✂️ Query Partitioning🔗
Query partitioning is a time and space efficient way to split a query into n sub-queries, that a mutually exclusive and collectively exhaustive (MECE). The original iterable is only iterated once, and the sub-queries are lazily evaluated.
Note
Paritioning is done lazily. It does not incur any performance penalty. Thus, it can be freely used even where logic may lead to some sub-queries eventually not being consumed.
One common use case is to split a query into two sub-queries, depending on a condition. So, for example, instead of writing:
numbers = [1, 2, 3, 4, 5]
even = [x for x in numbers if x % 2 == 0]
od = [x for x in numbers if x % 2 != 0]
This is more:
- Time-efficient. The iterable is only iterated once.
- Space-efficient. Both sub-queries are lazily evaluated, so they do not materialize the iterable, thus using less memory.
- Readable.
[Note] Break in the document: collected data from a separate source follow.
import Literature.NumberTheory.EllipticCurves.PadicSigmaSqMinusTwistUniquenessProofs
import HarnessLib

/-!
# `ℓ`-adic sizes of denominators, and `log₂` of rationals of equal odd size (proofs only)

Topic `Literature/NumberTheory/EllipticCurves` (trunk T-NT-EC). Pure proof file (no definition, no named
fact): two pieces of `2`-adic bookkeeping used by `TwistDuplicationDenominatorProofs.lean` (the
denominator half of the `x`-only duplication law for the minus-twist height; width seat
`bsd-line-cf2-p1-w5` g20, cell `bsd-print-cf2`, in support of stmt-BirchSwinnertonDyer-20368). BSD is not
proved by any of this.

* `norm_ratCast_den_eq` — **`‖den q‖_ℓ = min(1, ‖q‖_ℓ⁻¹)`** for a nonzero rational `q`;
* `padicLog_two_pow` (`log₂ 2ⁿ = 0`), `padicLog_two_eq_of_norm_eq_odd` — **two nonzero rationals with
  the same `ℓ`-adic size at every ODD prime `ℓ` have the same Iwasawa `2`-adic logarithm** (their
  quotient is `±2^a/2^b`).

## Sources

* K. Iwasawa, *Lectures on p-adic L-functions* (1972), §4.4 (`log_p p = 0`, kernel of `log_p`).
  [Iwasawa1972PadicL]
* J. H. Silverman, *The Arithmetic of Elliptic Curves*, 2nd ed. (2009), VII.3.4 (denominators).
  [SilvermanAEC2009]
-/

noncomputable section

open scoped Classical
open Literature.NumberTheory.EllipticCurves

namespace WeierstrassCurve

/-! ### §1 The `ℓ`-adic size of a denominator -/

section Den

variable (ℓ : ℕ) [Fact ℓ.Prime]

/-- **`‖den q‖_ℓ = min(1, ‖q‖_ℓ⁻¹)`** for a nonzero rational `q` (numerator and denominator are coprime).
[folklore] [cite: SilvermanAEC2009, VII.3.4] -/
theorem norm_ratCast_den_eq {q : ℚ} (hq : q ≠ 0) :
    ‖((q.den : ℚ) : ℚ_[ℓ])‖ = min 1 ‖(q : ℚ_[ℓ])‖⁻¹ := by
  have hℓ : ℓ.Prime := Fact.out
  have hden0 : ((q.den : ℚ) : ℚ_[ℓ]) ≠ 0 := by exact_mod_cast q.den_nz
  have hq0 : (q : ℚ_[ℓ]) ≠ 0 := by exact_mod_cast hq
  have hqeq : (q : ℚ_[ℓ]) = ((q.num : ℚ) : ℚ_[ℓ]) / ((q.den : ℚ) : ℚ_[ℓ]) := by
    conv_lhs => rw [← Rat.num_div_den q]
    push_cast; rfl
  have hnum_le : ‖((q.num : ℚ) : ℚ_[ℓ])‖ ≤ 1 := by rw [Rat.cast_intCast]; exact Padic.norm_int_le_one _
  have hden_le : ‖((q.den : ℚ) : ℚ_[ℓ])‖ ≤ 1 := by
    rw [Rat.cast_natCast, ← Int.cast_natCast]; exact Padic.norm_int_le_one _
  by_cases hdvd : ℓ ∣ q.den
  · -- `ℓ ∣ den`: the numerator is an `ℓ`-unit and `‖q‖ = 1/‖den‖ > 1`
    have hnum : ‖((q.num : ℚ) : ℚ_[ℓ])‖ = 1 := by
      refine le_antisymm hnum_le (not_lt.mp fun hlt => ?_)
      rw [Rat.cast_intCast, Padic.norm_intCast_lt_one_iff] at hlt
      exact not_dvd_num_of_dvd_den hℓ hdvd hlt
    have hden_lt : ‖((q.den : ℚ) : ℚ_[ℓ])‖ < 1 := by
      rw [Rat.cast_natCast, Padic.norm_natCast_lt_one_iff]; exact hdvd
    rw [hqeq, norm_div, hnum, one_div, inv_inv, min_eq_right hden_lt.le]
  · -- `ℓ ∤ den`: `‖den‖ = 1` and `‖q‖ ≤ 1`
    have hden : ‖((q.den : ℚ) : ℚ_[ℓ])‖ = 1 := by
      refine le_antisymm hden_le (not_lt.mp fun hlt => hdvd ?_)
      rwa [Rat.cast_natCast, Padic.norm_natCast_lt_one_iff] at hlt
    have hq1 : ‖(q : ℚ_[ℓ])‖ ≤ 1 := Padic.norm_rat_le_one hdvd
    rw [hden, min_eq_left]
    exact one_le_inv_iff₀.mpr ⟨norm_pos_iff.mpr hq0, hq1⟩

end Den

/-! ### §2 Rationals of the same size at every odd prime have the same `2`-adic logarithm -/

section OddPrimes

/-- `log₂ 2ⁿ = 0`. [cite: Iwasawa1972PadicL, §4.4] -/
theorem padicLog_two_pow (n : ℕ) : padicLog 2 ((2 : ℚ_[2]) ^ n) = 0 := by
  have hmul : padicLog_mul 2 := padicLog_mul_holds 2
  have h2 : padicLog 2 (2 : ℚ_[2]) = 0 := by exact_mod_cast padicLog_natCast_self_holds 2
  induction n with
  | zero => rw [pow_zero]; exact padicLog_one 2
  | succ n ih => rw [pow_succ, hmul (pow_ne_zero n two_ne_zero) two_ne_zero, ih, h2, add_zero]

/-- A natural number prime to every odd prime is a power of `2` (private plumbing). [folklore] -/
private theorem eq_two_pow_of_forall_odd_prime_not_dvd {n : ℕ} (hn : n ≠ 0)
    (h : ∀ ℓ : ℕ, ℓ.Prime → ℓ ≠ 2 → ¬ ℓ ∣ n) : n = 2 ^ n.factorization 2 := by
  apply Nat.eq_pow_of_factorization_eq_single hn
  ext q
  by_cases hq2 : q = 2
  · subst hq2; simp
  · rw [Finsupp.single_eq_of_ne hq2]
    by_cases hq : q.Prime
    · exact Nat.factorization_eq_zero_of_not_dvd (h q hq hq2)
    · exact Nat.factorization_eq_zero_of_not_prime n hq

/-- **Two nonzero rationals with the same `ℓ`-adic size at every ODD prime `ℓ` have the same `2`-adic
logarithm** — their quotient is `±2^a/2^b`, killed by `log₂` (`log₂ 2 = 0 = log₂(−1)`).
[cite: Iwasawa1972PadicL, §4.4] -/
theorem padicLog_two_eq_of_norm_eq_odd {r s : ℚ} (hr : r ≠ 0) (hs : s ≠ 0)
    (h : ∀ (ℓ : ℕ) [Fact ℓ.Prime], ℓ ≠ 2 → ‖(r : ℚ_[ℓ])‖ = ‖(s : ℚ_[ℓ])‖) :
    padicLog 2 (r : ℚ_[2]) = padicLog 2 (s : ℚ_[2]) := by
  have hmul : padicLog_mul 2 := padicLog_mul_holds 2
  set t : ℚ := r / s with ht
  have ht0 : t ≠ 0 := div_ne_zero hr hs
  -- `t` is an `ℓ`-unit at every odd prime
  have hunit : ∀ (ℓ : ℕ), ℓ.Prime → ℓ ≠ 2 → ¬ ℓ ∣ t.num.natAbs ∧ ¬ ℓ ∣ t.den := by
    intro ℓ hℓ hℓ2
    haveI : Fact ℓ.Prime := ⟨hℓ⟩
    have hnt : ‖(t : ℚ_[ℓ])‖ = 1 := by
      rw [ht, Rat.cast_div, norm_div, h ℓ hℓ2, div_self]
      exact norm_ne_zero_iff.mpr (by exact_mod_cast hs)
    have hv : padicValRat ℓ t = 0 := ((norm_ratCast_eq_one_iff ℓ t).mp hnt).2
    have hden : ¬ ℓ ∣ t.den := fun hd => by
      have hnum : padicValInt ℓ t.num = 0 :=
        padicValInt.eq_zero_of_not_dvd (not_dvd_num_of_dvd_den hℓ hd)
      have hvd : 0 < padicValNat ℓ t.den := one_le_padicValNat_of_dvd t.den_nz hd
      have : padicValRat ℓ t = (padicValInt ℓ t.num : ℤ) - (padicValNat ℓ t.den : ℤ) := rfl
      rw [hv, hnum] at this
      omega
    refine ⟨fun hn => ?_, hden⟩
    have hdv : padicValNat ℓ t.den = 0 := padicValNat.eq_zero_of_not_dvd hden
    have : padicValRat ℓ t = (padicValInt ℓ t.num : ℤ) - (padicValNat ℓ t.den : ℤ) := rfl
    rw [hv, hdv] at this
    have hnum : padicValNat ℓ t.num.natAbs = 0 := by
      have h0 : padicValInt ℓ t.num = 0 := by omega
      simpa [padicValInt] using h0
    have hnum0 : t.num.natAbs ≠ 0 := Int.natAbs_ne_zero.mpr (Rat.num_ne_zero.mpr ht0)
    have := one_le_padicValNat_of_dvd hnum0 hn
    omega
  -- hence `|num t|` and `den t` are powers of `2`
  have hnum0 : t.num.natAbs ≠ 0 := Int.natAbs_ne_zero.mpr (Rat.num_ne_zero.mpr ht0)
  have hN := eq_two_pow_of_forall_odd_prime_not_dvd hnum0 fun ℓ hℓ hℓ2 => (hunit ℓ hℓ hℓ2).1
  have hD := eq_two_pow_of_forall_odd_prime_not_dvd t.den_nz fun ℓ hℓ hℓ2 => (hunit ℓ hℓ hℓ2).2
  -- `log₂ t = 0`
  have hlogt : padicLog 2 (t : ℚ_[2]) = 0 := by
    have htq : (t : ℚ_[2]) = ((t.num : ℚ) : ℚ_[2]) / ((t.den : ℚ) : ℚ_[2]) := by
      conv_lhs => rw [← Rat.num_div_den t]
      push_cast; rfl
    have hpow0 : ∀ k : ℕ, ((2 : ℚ_[2]) ^ k) ≠ 0 := fun k => pow_ne_zero k two_ne_zero
    have hnumlog : padicLog 2 ((t.num : ℚ) : ℚ_[2]) = 0 := by
      rw [Rat.cast_intCast]
      rcases Int.natAbs_eq t.num with h1 | h1 <;> rw [h1, hN]
      · push_cast; exact padicLog_two_pow _
      · push_cast; rw [padicLog_neg (hpow0 _)]; exact padicLog_two_pow _
    have hdenlog : padicLog 2 ((t.den : ℚ) : ℚ_[2]) = 0 := by
      rw [Rat.cast_natCast, hD]; push_cast; exact padicLog_two_pow _
    have hnum0' : ((t.num : ℚ) : ℚ_[2]) ≠ 0 := by exact_mod_cast Rat.num_ne_zero.mpr ht0
    have hden0' : ((t.den : ℚ) : ℚ_[2]) ≠ 0 := by exact_mod_cast t.den_nz
    have := hmul hnum0' (inv_ne_zero hden0')
    rw [← div_eq_mul_inv, ← htq, hnumlog, zero_add] at this
    -- `log (den⁻¹) = -log den = 0`
    have hinv : padicLog 2 (((t.den : ℚ) : ℚ_[2]))⁻¹ = 0 := by
      have h' := hmul hden0' (inv_ne_zero hden0')
      rw [mul_inv_cancel₀ hden0', padicLog_one, hdenlog, zero_add] at h'
      exact h'.symm
    rw [this, hinv]
  have hrs : (r : ℚ_[2]) = (t : ℚ_[2]) * (s : ℚ_[2]) := by
    rw [ht]; push_cast; field_simp
  rw [hrs, hmul (by exact_mod_cast ht0) (by exact_mod_cast hs), hlogt, zero_add]

end OddPrimes

end WeierstrassCurve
Less repetitive, more declarative.
partition()
🔗
Yields n queries, each containing the elements that match the partition index selected. Supports infinite iterables, conditioned that there are finite sequences between elements of different partitions.
Examples:
>>> from fliq import q
>>> first, second, third = q(range(10)).partition(lambda x: x % 3, n=3)
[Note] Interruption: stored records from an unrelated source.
import Summits.AnomalousDissipation.AnomalousDissipation.Theorems.ImpulseGridGridSignsLawStubWakeEnergyFloor
import Summits.AnomalousDissipation.AnomalousDissipation.Theorems.ImpulseGridGridThesisStubAcdcStrainBound
import Summits.AnomalousDissipation.AnomalousDissipation.Theorems.ImpulseGridGridThesisStubAcdcDesignCalculus
import Summits.AnomalousDissipation.AnomalousDissipation.Theorems.ImpulseGridGridThesisStubAcdcDesignIntegrals

/-!
# Line `Sketch` for crux `GridSignsLaw` (item stmt-AnomalousDissipation-14349, route ImpulseGrid) —
stub `stub_acdcWakeEnergyFloorExplicit`: the explicit wake-energy floor of the AC/DC grid

Companion analysis stub (wave 2) of the line `Sketch` of the crux
`Summit.AnomalousDissipation.AnomalousDissipation.Theses.ImpulseGrid.GridSignsLaw`. For the explicit
AC/DC design — slab profile `Φ = 1 + 2θ cos 2πx₀` and cellular two-mode Stokes pattern
`G = A [sin 2πm(x₁+x₂) (e₁−e₂) + sin 2πm(x₁−x₂) (e₁+e₂)]`, `m ≥ 1`, `A, θ > 0` — every constant
`c` and every global Leray–Hopf solution `u` of the Navier–Stokes equations forced by `Φ•G` with a
sup-energy bound satisfy, in every generalized long-time limit `Λ`,

`∫‖G‖² − 8π²m²ν·Λ⟨(u, G)⟩ ≤ 4πmA·Λ⟨‖u − c e₀‖₂²⟩`.

Proof. The general floor `stub_wakeEnergyFloor` (file `ImpulseGridGridSignsLawStubWakeEnergyFloor`)
reads `∫Φ‖G‖² + νΛ⟨(u, ΔG)⟩ ≤ σ·Λ⟨‖u − c e₀‖₂²⟩` for every smooth `x₀`-invariant divergence-free
`G` with `G₀ ≡ 0` and strain bound `|⟪ξ,(ξ·∇)G⟫| ≤ σ‖ξ‖²`. For the AC/DC pattern the design clauses
are `stub_acdcDesignCalculus`, the strain constant is `σ = 4πmA` (`stub_acdcStrainBound`),
`ΔG = −8π²m² G` (`stub_acdcDesignCalculus`), so `Λ⟨(u, ΔG)⟩ = −8π²m² Λ⟨(u, G)⟩`
(`GridInjection.longTimeAvg_const_mul`), and `∫Φ‖G‖² = (Φ•G, G) = ∫‖G‖²`
(`stub_acdcDesignIntegrals`: the slab modulation `2θ cos 2πx₀ ‖G‖²` integrates to zero).

References: Foias–Manley–Rosa–Temam 2001, Ch. IV §1.3, §3.1; Constantin–Foias 1988, Ch. 4
(4.13)–(4.14). No new definitions.
-/

noncomputable section

-- `Summit.<Summit>.<Problem>` is the tree's mandated summit-side namespace (CONVENTIONS §2); for this
-- single-conjunct summit the two coincide, so the duplicate is deliberate.
set_option linter.dupNamespace false

open MeasureTheory Set Filter Topology
open scoped InnerProductSpace RealInnerProductSpace

namespace Summit.AnomalousDissipation.AnomalousDissipation.Theorems

open Literature.Analysis.FunctionSpaces Literature.Analysis.FunctionSpaces.Torus
open Literature.Analysis.FluidPDE Literature.Analysis.FluidPDE.Torus

local notation "𝕋³" => UnitAddTorus (Fin 3)
local notation "E³" => EuclideanSpace ℝ (Fin 3)

/-- **Stub `stub_acdcWakeEnergyFloorExplicit` of line `Sketch` (crux `GridSignsLaw`,
stmt-AnomalousDissipation-14349): the explicit wake-energy floor of the AC/DC grid.** For the
explicit design (`m ≥ 1`, `A, θ > 0`), any constant `c` and every global Leray–Hopf solution with a
sup-energy bound: `∫‖G‖² − 8π²m²ν·Λ⟨(u,G)⟩ ≤ 4πmA·Λ⟨‖u − c e₀‖₂²⟩`, i.e. (with `∫‖G‖² = 2A²`)
`Λ⟨‖w‖²⟩ ≥ A/(2πm) − 2πmν Λ⟨(u,G)⟩/A`. It is `stub_wakeEnergyFloor` with the strain bound
`σ = 4πmA` (`stub_acdcStrainBound`), `ΔG = −8π²m²G` (`stub_acdcDesignCalculus`) and
`∫Φ‖G‖² = (Φ•G, G) = ∫‖G‖²` (`stub_acdcDesignIntegrals`). [folklore] -/
theorem stub_acdcWakeEnergyFloorExplicit :
    ∀ (Λ : GeneralizedLimit) (ν c : ℝ) (m : ℕ) (A θ : ℝ) (Φ : 𝕋³ → ℝ) (G : 𝕋³ → E³)
      (u₀ : 𝕋³ → E³) (u : ℝ → 𝕋³ → E³),
      Φ = (fun x => 1 + 2 * θ * (UnitAddTorus.mFourier (Pi.single (0 : Fin 3) (1 : ℤ)) x).re) →
      G = (fun x => A • (stokesMode ![(0 : ℤ), (m : ℤ), (m : ℤ)]
            (EuclideanSpace.single (1 : Fin 3) (1 : ℝ) - EuclideanSpace.single (2 : Fin 3) (1 : ℝ)) false x +
          stokesMode ![(0 : ℤ), (m : ℤ), -(m : ℤ)]
            (EuclideanSpace.single (1 : Fin 3) (1 : ℝ) + EuclideanSpace.single (2 : Fin 3) (1 : ℝ)) false x)) →
      1 ≤ m → 0 < A → 0 < θ → 0 < ν →
      IsGlobalLerayHopf ν (fun _ => fun x => Φ x • G x) u₀ u →
      (∃ K : ℝ, ∀ t : ℝ, 0 ≤ t → kineticEnergy (u t) ≤ K) →
      (∫ x, ‖G x‖ ^ 2) - 8 * Real.pi ^ 2 * (m : ℝ) ^ 2 * ν * Λ.longTimeAvg (fun t => ∫ x, ⟪u t x, G x⟫) ≤
        4 * Real.pi * (m : ℝ) * A *
          Λ.longTimeAvg (fun t => ∫ x, ‖u t x - c • EuclideanSpace.single 0 1‖ ^ 2) := by
  intro Λ ν c m A θ Φ G u₀ u hΦ hG hm hA hθ hν hu hE
  -- the design clauses, with the sawtooth `Ψ = (θ/π) Im e₀` and the quadrature pair
  -- `C = (Re e₀) G`, `S = (Im e₀) G`
  obtain ⟨hΦs, -, hGs, -, hGinv, hG0, hGdiv, -, -, -, hΔG, -⟩ :=
    stub_acdcDesignCalculus m A θ Φ
      (fun x => θ / Real.pi * (UnitAddTorus.mFourier (Pi.single (0 : Fin 3) (1 : ℤ)) x).im) G
      (fun x => (UnitAddTorus.mFourier (Pi.single (0 : Fin 3) (1 : ℤ)) x).re • G x)
      (fun x => (UnitAddTorus.mFourier (Pi.single (0 : Fin 3) (1 : ℤ)) x).im • G x)
      hΦ rfl hG rfl rfl hm hA hθ
  obtain ⟨-, -, -, -, hFG, -⟩ :=
    stub_acdcDesignIntegrals m A θ Φ
      (fun x => θ / Real.pi * (UnitAddTorus.mFourier (Pi.single (0 : Fin 3) (1 : ℤ)) x).im) G
      (fun x => (UnitAddTorus.mFourier (Pi.single (0 : Fin 3) (1 : ℤ)) x).re • G x)
      (fun x => (UnitAddTorus.mFourier (Pi.single (0 : Fin 3) (1 : ℤ)) x).im • G x)
      hΦ rfl hG rfl rfl hm hA hθ
  -- the strain bound `σ = 4πmA` and the general floor
  have hstrain := stub_acdcStrainBound m A G hG hA
  have hfloor := stub_wakeEnergyFloor Λ ν c (4 * Real.pi * (m : ℝ) * A) Φ G u₀ u hν hΦs hGs hGinv
    hG0 hGdiv hstrain hu hE
  -- (i) `∫Φ‖G‖² = (Φ•G, G) = ∫‖G‖²`
  have h1 : ∫ x, Φ x * ‖G x‖ ^ 2 = ∫ x, ‖G x‖ ^ 2 := by
    rw [← hFG]
    refine integral_congr_ae (ae_of_all _ fun x => ?_)
    simp only [real_inner_smul_left, real_inner_self_eq_norm_sq]
  -- (ii) `Λ⟨(u, ΔG)⟩ = -8π²m² Λ⟨(u, G)⟩`
  have h2 : Λ.longTimeAvg (fun t => ∫ x, ⟪u t x, laplacian G x⟫) =
      -(8 * Real.pi ^ 2 * (m : ℝ) ^ 2) * Λ.longTimeAvg (fun t => ∫ x, ⟪u t x, G x⟫) := by
    rw [← GridInjection.longTimeAvg_const_mul]
    congr 1
    funext t
    rw [← integral_const_mul]
    refine integral_congr_ae (ae_of_all _ fun x => ?_)
    show ⟪u t x, laplacian G x⟫ = -(8 * Real.pi ^ 2 * (m : ℝ) ^ 2) * ⟪u t x, G x⟫
    rw [hΔG x, inner_neg_right, real_inner_smul_right, neg_mul]
  rw [h1, h2] at hfloor
  linarith

end Summit.AnomalousDissipation.AnomalousDissipation.Theorems

end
>>> first.to_list(), second.to_list(), third.to_list()
([0, 3, 6, 9], [1, 4, 7], [2, 5, 8])
>>> even, odd = q([1, 2, 3]).partition(lambda x: x % 2 == 0)
>>> even.to_list(), odd.to_list()
([1, 3], [2])
Parameters:
-
by
(Union[IndexSelector[T], Predicate[T]]
) –IndexSelector that returns partition index for each element, in the range [0, n). Or, a Predicate to be used for a binary partition (when n=2). In case of a Selector, the first query will contain the elements in partition 0, the second query will contain the elements in partition 1, and so on. In case of a Predicate, the first query will contain the elements that don't satisfy the predicate (for alignment between 0 and False as the first index).
-
n
(int
, default:2
) –Optional. The number of partitions to create. Defaults to 2. Must be positive. When n=2,
by
can also be a Predicate.
Raises:
-
ValueError
–In case the partition index is outside the range [0, n).
-
TypeError
–In case the partition index is not an integer.